Material provided
/-- ★ **`(k[X]/(f′))_P` is regular at every prime `P ⊉ (x̄, ȳ, ū, t̄, z̄)`** (= the class rows' `hreg`): some variable other than `z` misses `P` (`z² = f′ − x⁶z − x¹³ − x¹⁴ − y³ − u³ − t⁵`),
and then the partial `x⁶` (`∂_z`), `y²`, `u²` or `t⁴` misses `P` (Jacobian criterion). [cite: Hartshorne1977, I Thm. 5.1] -/
theorem regular_off_vertex (k : Type) [Field k] [CharP k 2] (f : MvPolynomial (Fin 5) k)
    (hf : f = X 4 ^ 2 + X 0 ^ 6 * X 4 + X 0 ^ 13 + X 0 ^ 14 + X 1 ^ 3 + X 2 ^ 3 + X 3 ^ 5)
    (P : Ideal (MvPolynomial (Fin 5) k ⧸ Ideal.span {f})) [P.IsPrime]
    (hP : ¬ Ideal.span (Set.range fun j : Fin 5 => Ideal.Quotient.mk (Ideal.span {f}) (X j)) ≤ P) :
    IsRegularLocalRing (Localization.AtPrime P) := by
  have hP' : (P.comap (Ideal.Quotient.mk (Ideal.span {f}))).IsPrime := Ideal.comap_isPrime _ _
  set P' := P.comap (Ideal.Quotient.mk (Ideal.span {f})) with hP'def
  have hex : ∃ j : Fin 5, j ≠ 4 ∧ (X j : MvPolynomial (Fin 5) k) ∉ P' := by
    by_contra hall
    push Not at hall
    apply hP
    rw [Ideal.span_le]
    rintro _ ⟨j, rfl⟩
    change X j ∈ P'
    by_cases hj : j = 4
    · subst hj
      have hfP : f ∈ P' := FermatCubicConeChar2.self_mem_comap f P
      have hx : (X 0 : MvPolynomial (Fin 5) k) ∈ P' := hall 0 (by decide)
      have hy : (X 1 : MvPolynomial (Fin 5) k) ∈ P' := hall 1 (by decide)
      have hu : (X 2 : MvPolynomial (Fin 5) k) ∈ P' := hall 2 (by decide)
      have ht : (X 3 : MvPolynomial (Fin 5) k) ∈ P' := hall 3 (by decide)
      have hz2 : (X 4 : MvPolynomial (Fin 5) k) ^ 2 ∈ P' := by
        have e : (X 4 : MvPolynomial (Fin 5) k) ^ 2 = f - (X 0 ^ 6 * X 4 + X 0 ^ 13 + X 0 ^ 14 + X 1 ^ 3 + X 2 ^ 3 + X 3 ^ 5) := by rw [hf]; ring
        rw [e]
        refine Ideal.sub_mem _ hfP (Ideal.add_mem _ (Ideal.add_mem _ (Ideal.add_mem _ (Ideal.add_mem _ (Ideal.add_mem _ ?_ ?_) ?_) ?_) ?_) ?_)
        · exact Ideal.mul_mem_right _ _ (Ideal.pow_mem_of_mem _ hx 6 (by norm_num))
        · exact Ideal.pow_mem_of_mem _ hx 13 (by norm_num)
        · exact Ideal.pow_mem_of_mem _ hx 14 (by norm_num)
        · exact Ideal.pow_mem_of_mem _ hy 3 (by norm_num)
        · exact Ideal.pow_mem_of_mem _ hu 3 (by norm_num)
        · exact Ideal.pow_mem_of_mem _ ht 5 (by norm_num)
      exact hP'.mem_of_pow_mem 2 hz2
    · exact hall j hj
  obtain ⟨j, hj4, hj⟩ := hex
  by_cases hj0 : j = 0
  · subst hj0
    exact HypersurfaceRegular.stub_hypersurfaceRegularOfPderiv k 5 f 4 P
      (by rw [pderiv_four_f k f hf]; exact fun h => hj (hP'.mem_of_pow_mem 6 h))
  · by_cases hj3 : j = 3
    · subst hj3
      exact HypersurfaceRegular.stub_hypersurfaceRegularOfPderiv k 5 f 3 P
        (by rw [pderiv_three_f k f hf]; exact fun h => hj (hP'.mem_of_pow_mem 4 h))
    · have hj12 : j = 1 ∨ j = 2 := by
        fin_cases j <;> simp_all
      exact HypersurfaceRegular.stub_hypersurfaceRegularOfPderiv k 5 f j P
        (by rw [pderiv_cube_f k f hf j hj12]; exact fun h => hj (hP'.mem_of_pow_mem 2 h))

Your assignment
Count the lines of the entries that hold the string "misses", then state that number and nothing more.

Solution
2